Prequisities
Before installing HAMi, make sure the following tools and dependencies are properly installed in your environment:
- NVIDIA drivers >= 440
- nvidia-docker version > 2.0
- default runtime configured as nvidia for containerd/docker/cri-o container runtime
- Kubernetes version >= 1.18
- glibc >= 2.17 & glibc < 2.30
- kernel version >= 3.10
- helm > 3.0
Preparing your GPU Nodes
Execute the following steps on all your GPU nodes.
This README assumes pre-installation of NVIDIA drivers and the nvidia-container-toolkit. Additionally, it assumes configuration of the nvidia-container-runtime as the default low-level runtime.
For details see Installing the NVIDIA Container Toolkit.
Example for debian-based systems with Docker and containerd
Install the nvidia-container-toolkit
distribution=$(. /etc/os-release;echo $ID$VERSION_ID)
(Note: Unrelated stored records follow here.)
import Literature.Geometry.Lorentzian.KerrDecayHierarchy
import HarnessLib

/-!
# Calibration of the vendored `r^p` hierarchy on Kerr against the flux decay it serves

(statement group **gr.S24**; namespace `Literature.Geometry.Lorentzian.Kerr`)

`KerrDecayHierarchy.lean` decomposes the first estimate of Dafermos–Rodnianski–Shlapentokh-Rothman,
*Decay for solutions of the wave equation on Kerr exterior spacetimes III*, arXiv:1402.7034 =
Ann. of Math. 183 (2016) ("DRSR"), Cor. 3.1, for the hyperboloidal foliation `Σ̃_τ(h♯_{R₁})`
(named fact `Kerr.drsr_corollary_3_1_scri_flux_decay` of `KerrHyperboloidalFlux.lean`) into
fact A (`Kerr.drsr_theorems_3_1_3_2_scri`: DRSR Thms. 3.1–3.2 in §3.3 form) and fact B
(`Kerr.dafermosRodnianski_pHierarchy_scri`: the `p = 1, 2` members of the Dafermos–Rodnianski
`r^p` hierarchy in the far region, arXiv:0910.4957, §3–§4; Moschidis, arXiv:1509.08489, Thm. 5.1),
the `p = 1` weighted energy being kept abstract in B (an existentially quantified `q : ℝ → ℝ≥0∞`),
and proves `A ∧ B ⟹ Cor. 3.1` (`Kerr.drsr_corollary_3_1_scri_flux_decay_of_hierarchy`).

This file records the converse direction of that bookkeeping, which needs no analysis:

* `Kerr.dafermosRodnianski_pHierarchy_scri_of_corollary_3_1_scri` (**proved**):
  `Kerr.drsr_corollary_3_1_scri_flux_decay → Kerr.dafermosRodnianski_pHierarchy_scri`. Given
  `F(τ) ≤ C_ψ τ⁻²` for `τ ≥ 1` (`F` the `V`-flux through `Σ̃_τ(h♯_{R₁})`), the choices
  `q(s) = C_ψ s⁻¹`, `D = C_ψ`, `C = 1` (any error radius `R'`) satisfy (B1)–(B4) of fact B:
  `q` is non-increasing, `∫_{[s,2s]} F ≤ s · C_ψ s⁻² = q(s)`, `∫_{[s,2s]} C_ψ τ⁻¹ dτ ≤ C_ψ = D`,
  `q(1) = D`; all error and flux terms on the right-hand sides are simply dropped.
* `Kerr.dafermosRodnianski_pHierarchy_scri_iff_corollary_3_1_scri` (**proved**): under fact A,
  fact B is *equivalent* to Cor. 3.1 in flux form.

So the existential weakening in fact B retains, of the printed far-region estimates, exactly
their consequence for the decay rate: fact B is not a soft statement (no choice of `q` avoids
proving `τ⁻²`-type decay of the energy flux through the hyperboloidal leaves of every admissible
wave), and it asserts nothing beyond Cor. 3.1 once Theorems 3.1–3.2 are granted. In particular a
discharge of `Kerr.drsr_corollary_3_1_scri_flux_decay` by any route discharges fact B. Nothing
here bears on the truth of either fact; both remain named facts (D-0014).

## References

* M. Dafermos, I. Rodnianski, Y. Shlapentokh-Rothman, arXiv:1402.7034 = Ann. of Math. 183 (2016),
  §3.3, Cor. 3.1 (key `DafermosRodnianskiShlapentokhrothman2014`).
* M. Dafermos, I. Rodnianski, *A new physical-space approach to decay for the wave equation with
  applications to black hole spacetimes*, arXiv:0910.4957, §4 (the dyadic iteration: decay
  `τ⁻²` from the `p = 1, 2` hierarchy, boundedness and integrated decay)
  (key `DafermosRodnianski2010ICMP`).
* G. Moschidis, arXiv:1509.08489 = Ann. PDE 2 (2016), Thm. 5.1 (key `Moschidis2016`).
-/

noncomputable section

open Set MeasureTheory
open scoped ENNReal

namespace Literature.Geometry.Lorentzian

namespace Kerr

/-- **Fact B is implied by Corollary 3.1 in flux form.** The vendored (existentially weakened)
form `Kerr.dafermosRodnianski_pHierarchy_scri` of the `p = 1, 2` members of the
Dafermos–Rodnianski hierarchy follows from the flux-decay statement
`Kerr.drsr_corollary_3_1_scri_flux_decay` which it serves to prove
(`Kerr.drsr_corollary_3_1_scri_flux_decay_of_hierarchy`): given `F(τ) ≤ C_ψ τ⁻²` for `τ ≥ 1`,
take `q(s) = C_ψ s⁻¹`, `D = C_ψ`, `C = 1`, `R' = 0`; then (B1) holds because `q` is
non-increasing on `[1, ∞)`, (B2) because `∫_{[s,2s]} F(τ) dτ ≤ s · C_ψ s⁻² = q(s)`, (B3) because
`∫_{[s,2s]} C_ψ τ⁻¹ dτ ≤ s · C_ψ s⁻¹ = D`, and (B4) because `q(1) = C_ψ`. Logical bookkeeping
for the decomposition of DRSR, arXiv:1402.7034, §3.3 (the dyadic scheme of arXiv:0910.4957, §4,
read backwards); no analytic input. [cite: DafermosRodnianskiShlapentokhrothman2014, §3.3 Cor. 3.1] -/
theorem dafermosRodnianski_pHierarchy_scri_of_corollary_3_1_scri
    (h : drsr_corollary_3_1_scri_flux_decay) : dafermosRodnianski_pHierarchy_scri := by
  intro _ _ M a hMa
  obtain ⟨R₀, hR₀, h⟩ := h M a hMa
  refine ⟨R₀, hR₀, fun R₁ hR₁ ↦ ⟨1, 0, ENNReal.one_lt_top, fun ψ hψ hball ↦ ?_⟩⟩
  obtain ⟨Cψ, hCψ, hdec⟩ := h R₁ hR₁ ψ hψ hball
  -- `q(s) = C_ψ s⁻¹`, `D = C_ψ`
  refine ⟨fun s ↦ Cψ * ENNReal.ofReal s⁻¹, Cψ, hCψ, ?_, ?_, ?_, ?_⟩
  · -- (B1): `q` is non-increasing on `[1, ∞)`
    intro s t hs hst
    beta_reduce
    rw [one_mul]
    have hs0 : 0 < s := by linarith
    exact le_add_right (le_add_right (le_add_right
      (mul_le_mul' le_rfl (ENNReal.ofReal_le_ofReal (inv_anti₀ hs0 hst)))))
  · -- (B2): `∫_{[s,2s]} F ≤ ∫_{[s,2s]} C_ψ τ⁻² ≤ s · C_ψ s⁻² = q(s)`
    intro s hs
    beta_reduce
    rw [one_mul]
    have hs0 : 0 < s := by linarith
    have hs1 : s ≠ 0 := hs0.ne'
    have h2 : s ^ (-2 : ℝ) * (2 * s - s) = s⁻¹ := by
      rw [Real.rpow_neg hs0.le, Real.rpow_two]
      field_simp
      ring
    calc ∫⁻ τ in Icc s (2 * s), leafFlux M a (scriHeight M a R₁) ψ τ
        ≤ ∫⁻ _ in Icc s (2 * s), Cψ * ENNReal.ofReal (s ^ (-2 : ℝ)) := by
          refine setLIntegral_mono' measurableSet_Icc fun τ hτ ↦ ?_
          calc leafFlux M a (scriHeight M a R₁) ψ τ
              ≤ Cψ * ENNReal.ofReal (τ ^ (-2 : ℝ)) := hdec τ (hs.trans hτ.1)
            _ ≤ Cψ * ENNReal.ofReal (s ^ (-2 : ℝ)) :=
                mul_le_mul' le_rfl (ENNReal.ofReal_le_ofReal
                  (Real.rpow_le_rpow_of_nonpos hs0 hτ.1 (by norm_num)))
      _ = Cψ * ENNReal.ofReal (s ^ (-2 : ℝ)) * volume (Icc s (2 * s)) := setLIntegral_const _ _
      _ = Cψ * ENNReal.ofReal s⁻¹ := by
          rw [Real.volume_Icc, mul_assoc, ← ENNReal.ofReal_mul (Real.rpow_nonneg hs0.le _), h2]
      _ ≤ Cψ * ENNReal.ofReal s⁻¹ + leafFlux M a (scriHeight M a R₁) ψ s +
            leafFlux M a (scriHeight M a R₁) ψ (2 * s) +
            localError M a (scriHeight M a R₁) ψ 0 s (2 * s) :=
          le_add_right (le_add_right le_self_add)
  · -- (B3): `∫_{[s,2s]} C_ψ τ⁻¹ dτ ≤ s · C_ψ s⁻¹ = C_ψ = D`
    intro s hs
    beta_reduce
    have hs0 : 0 < s := by linarith
    have hs1 : s ≠ 0 := hs0.ne'
    have h1 : s⁻¹ * (2 * s - s) = 1 := by
      field_simp
      ring
    calc ∫⁻ τ in Icc s (2 * s), Cψ * ENNReal.ofReal τ⁻¹
        ≤ ∫⁻ _ in Icc s (2 * s), Cψ * ENNReal.ofReal s⁻¹ :=
          setLIntegral_mono' measurableSet_Icc fun τ hτ ↦
            mul_le_mul' le_rfl (ENNReal.ofReal_le_ofReal (inv_anti₀ hs0 hτ.1))
      _ = Cψ * ENNReal.ofReal s⁻¹ * volume (Icc s (2 * s)) := setLIntegral_const _ _
      _ = Cψ := by
          rw [Real.volume_Icc, mul_assoc, ← ENNReal.ofReal_mul (inv_nonneg.2 hs0.le), h1,
            ENNReal.ofReal_one, mul_one]
      _ ≤ Cψ + 1 * (leafFlux M a (scriHeight M a R₁) ψ (2 * s) +
            localError M a (scriHeight M a R₁) ψ 0 1 (2 * s)) := le_self_add
  · -- (B4): `q(1) = C_ψ`
    simp

/-- **Under Theorems 3.1–3.2, fact B is equivalent to Corollary 3.1 in flux form**:
`Kerr.drsr_theorems_3_1_3_2_scri → (Kerr.dafermosRodnianski_pHierarchy_scri ↔
Kerr.drsr_corollary_3_1_scri_flux_decay)` — the assembly
`Kerr.drsr_corollary_3_1_scri_flux_decay_of_hierarchy` one way,
`Kerr.dafermosRodnianski_pHierarchy_scri_of_corollary_3_1_scri` the other. DRSR arXiv:1402.7034,
§3.3. [cite: DafermosRodnianskiShlapentokhrothman2014, §3.3 Cor. 3.1] -/
theorem dafermosRodnianski_pHierarchy_scri_iff_corollary_3_1_scri
    (hA : drsr_theorems_3_1_3_2_scri) :
    dafermosRodnianski_pHierarchy_scri ↔ drsr_corollary_3_1_scri_flux_decay :=
  ⟨drsr_corollary_3_1_scri_flux_decay_of_hierarchy hA,
    dafermosRodnianski_pHierarchy_scri_of_corollary_3_1_scri⟩

end Kerr

end Literature.Geometry.Lorentzian

end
curl -s -L https://nvidia.github.io/libnvidia-container/gpgkey | sudo apt-key add -
curl -s -L https://nvidia.github.io/libnvidia-container/$distribution/libnvidia-container.list | sudo tee /etc/apt/sources.list.d/libnvidia-container.list
sudo apt-get update && sudo apt-get install -y nvidia-container-toolkit
Configure Docker
When running Kubernetes with Docker, use the nvidia-ctk tool to automatically configure Docker:
sudo nvidia-ctk runtime configure --runtime=docker
And then restart Docker:
sudo systemctl daemon-reload && systemctl restart docker
Configure containerd
When running Kubernetes with containerd, use the nvidia-ctk tool to automatically configure containerd:
sudo nvidia-ctk runtime configure --runtime=containerd
And then restart containerd:
sudo systemctl daemon-reload && systemctl restart containerd
Label your nodes
Label your GPU nodes for scheduling with HAMi by adding the label "gpu=on". Without this label, the nodes cannot be managed by our scheduler.
kubectl label nodes {nodeid} gpu=on